Collected data
import Mathlib
import HarnessLib
import Literature.Analysis.FluidPDE.CurlIsometryCovariance
import Summits.NavierStokesRegularity.NavierStokesRegularity.Theses.AxisTwistDoor
import Summits.NavierStokesRegularity.NavierStokesRegularity.Theorems.PoloidalWindowDoorPoloidalWindowRigidityRotate
import Summits.NavierStokesRegularity.NavierStokesRegularity.Theorems.HalfSpaceWindowDoorCirculationCarryingRigidityRotate
import Summits.NavierStokesRegularity.NavierStokesRegularity.Theorems.RellichScarSimilarityCovariance

/-!
# Route `AxisTwistDoor`, support item `RotationToAxis` (stmt-NavierStokesRegularity-26890) — rotation covariance
# of the route's energy-class profile hypotheses: WLOG the sign direction is `e₃`

`RotationToAxis` says: if NO profile of the route's class (Type-I time rate, continuity on the open lower slab,
unit-viscosity Oseen–Duhamel identity, divergence-free slices, suitable weak on the backward slab with a weak spatial
gradient and Albritton–Barker quantity `𝐈 < ∞`) with `⟪curl v, e₃⟫ ≥ 0` everywhere and linear `e₃`-ball growth of the
signed vorticity mass is backward singular at `(0,0)`, then the same holds with `e₃` replaced by any `e ≠ 0`.

Proof (plumbing, no new mathematics): pick a linear isometry `L` of `ℝ³` with `L⁻¹e₃ = e/‖e‖` and `det L = 1`
(`…HalfSpaceWindowDoorCirculationCarryingRigidityRotate.exists_linearIsometryEquiv_det_one_symm_single_two`) and
conjugate: `v'(t,x) = L v(t, L⁻¹x)`, `π'(t,x) = π(t, L⁻¹x)`, `H'(t,x) = L ∘ H(t, L⁻¹x) ∘ L⁻¹`. The mild class is
transported by `…PoloidalWindowDoorPoloidalWindowRigidityRotate.class_conj_linearIsometryEquiv`, suitability / the
weak gradient / `𝐈` / the backward singularity of the origin by the `RellichScarSimilarityCovariance` covariance lemmas
(`isSuitableWeakSolutionOn_conj`, `hasWeakSpatialGradientOn_conj`, `LIE.typeIBound_lowerHalf_conj`,
`LIE.isBackwardSingularPoint_zero_conj`), the sign by the pseudovector law of the curl with `det L = 1`
(`inner_curl_conj_linearIsometryEquiv`: `⟪curl v'(s)(y), e₃⟫ = ‖e‖⁻¹ ⟪curl v(s)(L⁻¹y), e⟫`), and the ball growth by
the change of variables `y = L z` on balls (`K ↦ K/‖e‖`). The `e₃`-hypothesis then says `v'` is not backward singular
at the origin, contradicting the transported singularity.

Seat ns-atd-p1 (LEAD of route AxisTwistDoor, KEY-NS #104). WHAT THIS IS NOT: not a statement about Navier–Stokes
regularity — plumbing for a STAGED door route on the leaf `HalfSpaceWindowDoor.Target` (rung N0-LocalTubeDoorHalfSpace);
the leaf, the route's cruxes `TiltDomination` / `AveragedConeLiouville` and NS regularity remain OPEN.
-/

noncomputable section

-- the summit and its single sub-problem share the name (CONVENTIONS §1), as in every Theorems file
set_option linter.dupNamespace false

namespace Summit.NavierStokesRegularity.NavierStokesRegularity.Theorems.AxisTwistDoorRotationToAxis

open MeasureTheory Set Function Metric
open scoped ENNReal RealInnerProductSpace InnerProductSpace
open Literature.Analysis Literature.Analysis.FluidPDE
open Summit.NavierStokesRegularity.NavierStokesRegularity.Theorems.PoloidalWindowDoorPoloidalWindowRigidityRotate
  (class_conj_linearIsometryEquiv)
open Summit.NavierStokesRegularity.NavierStokesRegularity.Theorems.HalfSpaceWindowDoorCirculationCarryingRigidityRotate
  (exists_linearIsometryEquiv_det_one_symm_single_two)
open Summit.NavierStokesRegularity.NavierStokesRegularity.Theorems.RellichScarSimilarityCovariance
  (isSuitableWeakSolutionOn_conj hasWeakSpatialGradientOn_conj LIE.typeIBound_lowerHalf_conj
    LIE.isBackwardSingularPoint_zero_conj)

/-- Change of variables on balls under a linear isometry `L` of `ℝ³`:
`∫⁻_{B(x,R)} F(L⁻¹ y) dy = ∫⁻_{B(L⁻¹x, R)} F(z) dz`. -/
theorem setLIntegral_ball_comp_symm (L : EuclideanSpace ℝ (Fin 3) ≃ₗᵢ[ℝ] EuclideanSpace ℝ (Fin 3)) (R : ℝ)
    (x : EuclideanSpace ℝ (Fin 3)) (F : EuclideanSpace ℝ (Fin 3) → ℝ≥0∞) :
    ∫⁻ y in ball x R, F (L.symm y) = ∫⁻ z in ball (L.symm x) R, F z := by
  have h1 : L.symm ⁻¹' ball (L.symm x) R = ball x R := by
    rw [LinearIsometryEquiv.preimage_ball, LinearIsometryEquiv.symm_symm,
      LinearIsometryEquiv.apply_symm_apply]
  rw [← h1]
  exact L.symm.measurePreserving.setLIntegral_comp_preimage_emb
    L.symm.toHomeomorph.measurableEmbedding F _

/-- **`RotationToAxis` holds** (item stmt-NavierStokesRegularity-26890 of route `AxisTwistDoor`): the
`e₃`-statement "no profile of the route's energy class with `⟪curl v, e₃⟫ ≥ 0` and linear `e₃`-ball growth is backward
singular at `(0,0)`" implies the same statement for every direction `e ≠ 0` — conjugate `(v, π, H)` by a determinant-one
linear isometry `L` with `L⁻¹e₃ = e/‖e‖`; every hypothesis of the class is rotation covariant, the sign and the ball
growth transform with the factor `‖e‖⁻¹`, and the origin stays backward singular. -/
theorem rotationToAxis_proof :
    Summit.NavierStokesRegularity.NavierStokesRegularity.Theses.AxisTwistDoor.RotationToAxis := by
  intro hE3 e he C v π H hdecay hcont hmild hdiv hsw hwg hI hnn hK hsing
  obtain ⟨L, hL, hdet⟩ := exists_linearIsometryEquiv_det_one_symm_single_two he
  obtain ⟨hdecay', hcont', hmild', hdiv'⟩ := class_conj_linearIsometryEquiv L hdecay hcont hmild hdiv
  -- suitability (force `0` is transported to `0`)
  have hsw' := isSuitableWeakSolutionOn_conj hsw L
  have hf : (fun t x => L ((0 : ℝ → EuclideanSpace ℝ (Fin 3) → EuclideanSpace ℝ (Fin 3)) t (L.symm x))) = 0 := by
    funext t x; simp
  rw [hf] at hsw'
  -- weak gradient, `𝐈`, backward singularity
  have hwg' := hasWeakSpatialGradientOn_conj hwg L
  have hI' : typeIBound (Iio (0 : ℝ) ×ˢ univ) (fun t x => L (v t (L.symm x))) (fun t x => π t (L.symm x))
      (fun t x => (L : EuclideanSpace ℝ (Fin 3) →L[ℝ] EuclideanSpace ℝ (Fin 3)).comp ((H t (L.symm x)).comp
        (L.symm : EuclideanSpace ℝ (Fin 3) →L[ℝ] EuclideanSpace ℝ (Fin 3)))) < ⊤ := by
    rwa [LIE.typeIBound_lowerHalf_conj]
  have hsing' := LIE.isBackwardSingularPoint_zero_conj L hsing
  -- the pseudovector law with `det L = 1`: `⟪curl v'(s)(y), e₃⟫ = ‖e‖⁻¹ ⟪curl v(s)(L⁻¹ y), e⟫`
  have hkey : ∀ s y, ⟪curl (fun z => L (v s (L.symm z))) y, EuclideanSpace.single 2 1⟫_ℝ =
      ‖e‖⁻¹ * ⟪curl (v s) (L.symm y), e⟫_ℝ := by
    intro s y
    have h := inner_curl_conj_linearIsometryEquiv L (v s) y (L.symm (EuclideanSpace.single 2 1))
    rw [LinearIsometryEquiv.apply_symm_apply, hdet, one_mul, hL, inner_smul_right] at h
    exact h
  have hnn' : ∀ s < 0, ∀ y, 0 ≤ ⟪curl ((fun t x => L (v t (L.symm x))) s) y,
      (EuclideanSpace.single (2 : Fin 3) (1 : ℝ))⟫_ℝ := by
    intro s hs y
    show 0 ≤ ⟪curl (fun z => L (v s (L.symm z))) y, EuclideanSpace.single 2 1⟫_ℝ
    rw [hkey]
    exact mul_nonneg (inv_nonneg.2 (norm_nonneg e)) (hnn s hs (L.symm y))
  -- ball growth with constant `K/‖e‖`
  have hK' : ∃ K' : ℝ, ∀ s < 0, ∀ (x : EuclideanSpace ℝ (Fin 3)) (R : ℝ), 0 < R →
      ∫⁻ y in ball x R, ENNReal.ofReal ⟪curl ((fun t x => L (v t (L.symm x))) s) y,
        (EuclideanSpace.single (2 : Fin 3) (1 : ℝ))⟫_ℝ ≤ ENNReal.ofReal (K' * R) := by
    obtain ⟨K, hK⟩ := hK
    refine ⟨‖e‖⁻¹ * K, fun s hs x R hR => ?_⟩
    have h1 : (fun y => ENNReal.ofReal ⟪curl ((fun t x => L (v t (L.symm x))) s) y,
        (EuclideanSpace.single (2 : Fin 3) (1 : ℝ))⟫_ℝ) =
        fun y => ENNReal.ofReal ‖e‖⁻¹ * ENNReal.ofReal ⟪curl (v s) (L.symm y), e⟫_ℝ := by
      funext y
      show ENNReal.ofReal ⟪curl (fun z => L (v s (L.symm z))) y, EuclideanSpace.single 2 1⟫_ℝ = _
      rw [hkey, ENNReal.ofReal_mul (inv_nonneg.2 (norm_nonneg e))]
    rw [h1, lintegral_const_mul' _ _ ENNReal.ofReal_ne_top,
      setLIntegral_ball_comp_symm L R x (fun z => ENNReal.ofReal ⟪curl (v s) z, e⟫_ℝ), mul_assoc,
      ENNReal.ofReal_mul (inv_nonneg.2 (norm_nonneg e))]
    exact mul_le_mul_right (hK s hs (L.symm x) R hR) _
  exact hE3 C (fun t x => L (v t (L.symm x))) (fun t x => π t (L.symm x))
    (fun t x => (L : EuclideanSpace ℝ (Fin 3) →L[ℝ] EuclideanSpace ℝ (Fin 3)).comp ((H t (L.symm x)).comp
      (L.symm : EuclideanSpace ℝ (Fin 3) →L[ℝ] EuclideanSpace ℝ (Fin 3))))
    hdecay' hcont' hmild' hdiv' hsw' hwg' hI' hnn' hK' hsing'

end Summit.NavierStokesRegularity.NavierStokesRegularity.Theorems.AxisTwistDoorRotationToAxis

end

Exercise aim> Above are the records. Print exactly, and only, the lines from the line with "have hsw' := isSuitableWeakSolutionOn_conj" to the line with "intro s hs y", both inclusive.

Problem solution>
  have hsw' := isSuitableWeakSolutionOn_conj hsw L
  have hf : (fun t x => L ((0 : ℝ → EuclideanSpace ℝ (Fin 3) → EuclideanSpace ℝ (Fin 3)) t (L.symm x))) = 0 := by
    funext t x; simp
  rw [hf] at hsw'
  -- weak gradient, `𝐈`, backward singularity
  have hwg' := hasWeakSpatialGradientOn_conj hwg L
  have hI' : typeIBound (Iio (0 : ℝ) ×ˢ univ) (fun t x => L (v t (L.symm x))) (fun t x => π t (L.symm x))
      (fun t x => (L : EuclideanSpace ℝ (Fin 3) →L[ℝ] EuclideanSpace ℝ (Fin 3)).comp ((H t (L.symm x)).comp
        (L.symm : EuclideanSpace ℝ (Fin 3) →L[ℝ] EuclideanSpace ℝ (Fin 3)))) < ⊤ := by
    rwa [LIE.typeIBound_lowerHalf_conj]
  have hsing' := LIE.isBackwardSingularPoint_zero_conj L hsing
  -- the pseudovector law with `det L = 1`: `⟪curl v'(s)(y), e₃⟫ = ‖e‖⁻¹ ⟪curl v(s)(L⁻¹ y), e⟫`
  have hkey : ∀ s y, ⟪curl (fun z => L (v s (L.symm z))) y, EuclideanSpace.single 2 1⟫_ℝ =
      ‖e‖⁻¹ * ⟪curl (v s) (L.symm y), e⟫_ℝ := by
    intro s y
    have h := inner_curl_conj_linearIsometryEquiv L (v s) y (L.symm (EuclideanSpace.single 2 1))
    rw [LinearIsometryEquiv.apply_symm_apply, hdet, one_mul, hL, inner_smul_right] at h
    exact h
  have hnn' : ∀ s < 0, ∀ y, 0 ≤ ⟪curl ((fun t x => L (v t (L.symm x))) s) y,
      (EuclideanSpace.single (2 : Fin 3) (1 : ℝ))⟫_ℝ := by
    intro s hs y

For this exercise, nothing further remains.